In 1994, after 12 years in software and system engineering, I decided that I wanted the same job satisfaction that my friends found with nursing. So I went back to school and became a nurse at the age of 42. I have to say, I’ve never been bored and have never looked back. I have done so many things—all the time moving farther and farther away from patient care.

This year I felt I needed to see if I could still cut it. I wanted to feel like a nurse again. So, at the age of 57, I got a job working registry on a medical-surgical floor. I kept waiting for the terror that I used to feel as a new grad grip me because I never felt like I knew enough. The terror never came. Instead I felt more comfortable on my own and less comfortable with is the amount of context switching and searching I have to do. Even with bar code scanning (which I love and am so thankful my hospital has), it’s so easy to forget what was next on your work list.
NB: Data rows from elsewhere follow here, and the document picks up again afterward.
import Literature.Analysis.FluidPDE.TaoCascadeReducedClaimIIFromSetting
import Literature.Analysis.FluidPDE.TaoCascadeSmallScaleOneInRegime
import HarnessLib

/-!
# Tao's cascade ODE, §6.7: `ReducedClaimIIInput` from a `Setting`-based Prop. 6.15 with `K` large

T. Tao, *Finite time blowup for an averaged three-dimensional Navier–Stokes equation*,
J. Amer. Math. Soc. 29 (2016), 601–674 = arXiv:1402.0290v3, §6.1 (the hierarchy
`1 ≪ 1/ε₀ ≪ K ≪ 1/ε ≪ n₀`), §6.6 Prop. 6.15, §6.7 ("(and take `K` sufficiently large …)").

`reducedClaimIIInput_of_setting` (`TaoCascadeReducedClaimIIFromSetting.lean`) discharges the regime
input `ReducedClaimIIInput` (Prop. 6.15) of the assembly of Prop. 6.5 from any proof of Prop. 6.15 in
the packaging `ZeroScale.Setting` of §6.7, whose parameter regime `ZeroScale.Regime` has `K ≥ 10⁶`.
The §6.7 argument needs `K` larger than that at one place: Prop. 6.17 ("no exit to coarse scales")
rests on the mismatch `c₀(τ₁) ≤ 2K⁻¹⁰ε² exp(4K¹⁰K^{-1/2}) ≪ c₋₁ ≥ exp(6·10⁻⁸K¹⁰)ε²`, i.e.
`√K ≳ 10⁸` (`TaoCascadeZeroScaleCoarseBound.lean` uses `K ≥ 10¹⁸`). This file records the variant
of the discharge with an arbitrary additional largeness threshold `K₁ ≤ K` on the `Setting`-based
Prop. 6.15 (`reducedClaimIIInput_of_setting_of_le`), absorbed by "`K` sufficiently large depending on
`ε₀`" (`InRegime.of_K`), and the resulting reductions of the corrected Prop. 6.5
(`rescaledStepCorrected'_of_setting_of_le`, via `rescaledStepCorrected'_of_reducedClaimIIInput` of
`TaoCascadeSmallScaleOneInRegime.lean`, Prop. 6.13 being discharged there). Theorems only.

## References

* T. Tao, J. Amer. Math. Soc. 29 (2016), 601–674 = arXiv:1402.0290v3, §6.1, §6.6 Props. 6.13, 6.15,
  §6.7 Prop. 6.17. [`Tao2016AveragedNS`]
-/

noncomputable section

open Set MeasureTheory intervalIntegral Filter
open scoped _root_.Topology

namespace Literature.Analysis.FluidPDE

namespace TaoCascade

open Literature.Analysis.ODE

/-- **`ReducedClaimIIInput` (Prop. 6.15 in the regime) from a `Setting`-based Prop. 6.15 that assumes
in addition `K₁ ≤ K`** for some threshold `K₁`. [cite: Tao2016AveragedNS, §6.6 Prop. 6.15; §6.7] -/
theorem reducedClaimIIInput_of_setting_of_le (K₁ : ℝ)
    (h615 : ∀ ⦃ε₀ K ε C₁ C₂ C₃ C₄ C₅ : ℝ⦄ ⦃n₀ N : ℤ⦄ ⦃τ : ℤ → ℝ⦄ ⦃Y : Fin 4 → ℤ → ℝ → ℝ⦄
      ⦃F : ℤ → ℝ → ℝ⦄ ⦃T : ℝ⦄, ZeroScale.Setting ε₀ K ε C₁ C₂ C₃ C₄ C₅ n₀ N τ Y F T → K₁ ≤ K →
        ZeroScale.ExitTrichotomy ε₀ K Y F T →
          ∃ τ₁ ∈ Icc (1 / 100 : ℝ) T, ZeroScale.NextState ε₀ K ε Y F τ₁) :
    ReducedClaimIIInput := by
  -- the regime conditions, with `C₄ = 11`, `C₅ = C₂ (1+ε₀)² (cumEnergyConst ε₀ C₃ + 100)`
  have hK6 : InRegime (fun K => 1 / 10 ^ 5 * Real.exp (-K ^ 10 / 2)) fun D => (10 : ℝ) ^ 6 ≤ D.K :=
    InRegime.of_K (p := fun _ _ K => (10 : ℝ) ^ 6 ≤ K) fun _ _ _ _ _ => eventually_ge_atTop _
  have hK₁ : InRegime (fun K => 1 / 10 ^ 5 * Real.exp (-K ^ 10 / 2)) fun D => K₁ ≤ D.K :=
    InRegime.of_K (p := fun _ _ K => K₁ ≤ K) fun _ _ _ _ _ => eventually_ge_atTop _
  have hKε₀ : InRegime (fun K => 1 / 10 ^ 5 * Real.exp (-K ^ 10 / 2)) fun D =>
      (10 : ℝ) ^ 6 ≤ D.K * D.ε₀ := by
    refine InRegime.of_K (p := fun ε₀ _ K => (10 : ℝ) ^ 6 ≤ K * ε₀) fun ε₀ _ hε₀ _ _ => ?_
    exact (tendsto_id.atTop_mul_const hε₀).eventually_ge_atTop _
  have hε1 : InRegime (fun K => 1 / 10 ^ 5 * Real.exp (-K ^ 10 / 2)) fun D => D.ε ≤ 1 := by
    refine InRegime.of_eps (p := fun _ _ _ ε => ε ≤ 1) fun _ _ _ _ _ _ _ => ?_
    have : Iio (1 : ℝ) ∈ 𝓝[>] (0 : ℝ) := mem_nhdsWithin_of_mem_nhds (Iio_mem_nhds (by norm_num))
    exact Filter.mem_of_superset this fun ε (hε : ε < 1) => (le_of_lt hε : ε ≤ 1)
  have hεexp : InRegime (fun K => 1 / 10 ^ 5 * Real.exp (-K ^ 10 / 2)) fun D =>
      D.ε * Real.exp (10 ^ 6 * D.K ^ 10) ≤ 1 :=
    InRegime.of_eps (p := fun _ _ K ε => ε * Real.exp (10 ^ 6 * K ^ 10) ≤ 1) fun _ _ K _ _ _ _ =>
      eventually_nhdsGT_mul_exp_le_one _
  have hlate : InRegime (fun K => 1 / 10 ^ 5 * Real.exp (-K ^ 10 / 2)) fun D =>
      (D.C₁ + D.C₂ + D.C₂ * (1 + D.ε₀) ^ (2 : ℝ) * (cumEnergyConst D.ε₀ D.C₃ + 100) + 1) *
        (1 + D.ε₀) ^ (-(D.n₀ : ℝ) / 4) ≤ D.ε ^ 4 * Real.exp (-10 * D.K ^ 10) := by
    refine InRegime.of_n0 (p := fun ε₀ K ε C₁ C₂ C₃ n₀ =>
      (C₁ + C₂ + C₂ * (1 + ε₀) ^ (2 : ℝ) * (cumEnergyConst ε₀ C₃ + 100) + 1) *
        (1 + ε₀) ^ (-(n₀ : ℝ) / 4) ≤ ε ^ 4 * Real.exp (-10 * K ^ 10))
      fun ε₀ K ε C₁ C₂ C₃ hε₀ _ _ hε _ _ _ => ?_
    exact eventually_mul_rpow_neg_quarter_le hε₀ _ (by positivity)
  have hK2 : InRegime (fun K => 1 / 10 ^ 5 * Real.exp (-K ^ 10 / 2)) fun D => 11 ≤ D.K :=
    InRegime.of_K (p := fun _ _ K => 11 ≤ K) fun _ _ _ _ _ => eventually_ge_atTop _
  unfold ReducedClaimIIInput
  refine ((((((hK6.and hKε₀).and hε1).and hεexp).and hlate).and hK2).and hK₁).mono ?_
  rintro D hD ⟨⟨⟨⟨⟨⟨hK6D, hKε₀D⟩, hε1D⟩, hεexpD⟩, hlateD⟩, hK2D⟩, hK₁D⟩ T hT hgood hb13 hint hex
  have hK1 : 1 ≤ D.K := by linarith
  have hK2' : 2 ≤ D.K := by linarith
  -- `SmallModes K ε 11` from the absorbed bounds of Prop. 6.13
  have hsmall : ZeroScale.SmallModes D.K D.ε 11 D.Y T := by
    refine ⟨fun t ht => (hb13 t ht).1, fun t ht => ((hb13 t ht).2.1).trans ?_⟩
    have hx : D.K ^ (-(1 : ℝ) / 4) ≤ 11 :=
      (Real.rpow_le_one_of_one_le_of_nonpos hK1 (by norm_num)).trans (by norm_num)
    have h0 : 0 ≤ Real.exp (-D.K ^ 10 / 2) * D.ε ^ 2 := by positivity
    calc D.K ^ (-(1 : ℝ) / 4) * Real.exp (-D.K ^ 10 / 2) * D.ε ^ 2
        = D.K ^ (-(1 : ℝ) / 4) * (Real.exp (-D.K ^ 10 / 2) * D.ε ^ 2) := by ring
      _ ≤ 11 * (Real.exp (-D.K ^ 10 / 2) * D.ε ^ 2) := mul_le_mul_of_nonneg_right hx h0
      _ = 11 * Real.exp (-D.K ^ 10 / 2) * D.ε ^ 2 := by ring
  -- the context of §6.7 at `T`
  have hctx := hD.hyp.zeroScale_context hD.ε₀_pos hD.ε₀_lt_one hK2' hD.ε_pos hε1D hD.C₁_nonneg
    hD.C₂_nonneg hD.C₃_nonneg hD.n₀_le_N hT hgood (by norm_num : (0 : ℝ) ≤ 11) hsmall
  -- the setting
  have hs : ZeroScale.Setting D.ε₀ D.K D.ε D.C₁ D.C₂ D.C₃ 11
      (D.C₂ * (1 + D.ε₀) ^ (2 : ℝ) * (cumEnergyConst D.ε₀ D.C₃ + 100)) D.n₀ D.N D.τ D.Y D.F T :=
    { toContext := hctx
      K_large := hK6D
      Kε₀ := hKε₀D
      C₄_le := hK2D
      ε_exp := hεexpD
      late := hlateD }
  exact h615 hs hK₁D hex

/-- **The corrected Prop. 6.5 (`rescaledStepCorrected'`) from a `Setting`-based Prop. 6.15 with an
extra threshold `K₁ ≤ K`** (Prop. 6.13 is discharged by `smallScaleOneInput_holds`).
[cite: Tao2016AveragedNS, §6.6–6.7] -/
theorem rescaledStepCorrected'_of_setting_of_le (K₁ : ℝ)
    (h615 : ∀ ⦃ε₀ K ε C₁ C₂ C₃ C₄ C₅ : ℝ⦄ ⦃n₀ N : ℤ⦄ ⦃τ : ℤ → ℝ⦄ ⦃Y : Fin 4 → ℤ → ℝ → ℝ⦄
      ⦃F : ℤ → ℝ → ℝ⦄ ⦃T : ℝ⦄, ZeroScale.Setting ε₀ K ε C₁ C₂ C₃ C₄ C₅ n₀ N τ Y F T → K₁ ≤ K →
        ZeroScale.ExitTrichotomy ε₀ K Y F T →
          ∃ τ₁ ∈ Icc (1 / 100 : ℝ) T, ZeroScale.NextState ε₀ K ε Y F τ₁) :
    rescaledStepCorrected' :=
  rescaledStepCorrected'_of_reducedClaimIIInput (reducedClaimIIInput_of_setting_of_le K₁ h615)

end TaoCascade

end Literature.Analysis.FluidPDE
Organization is the key but I think even that isn’t enough. I can see where the design of a hospital can really wear you down because we spend a lot of time trying to gather information so we can make decisions. Searching can waste time and the number of decisions you have to make can take away from the work you need to do. Hospital floor design can decrease the amount travel, the number of decisions and searching a nurse has to do even, for example, like something as simple as having gloves and sharps containers in the same place. That’s one less trip, one less search and one less decision that the nurse has to make.

I love what I’m doing, but I think we can do better. I just hope I’m around to see it.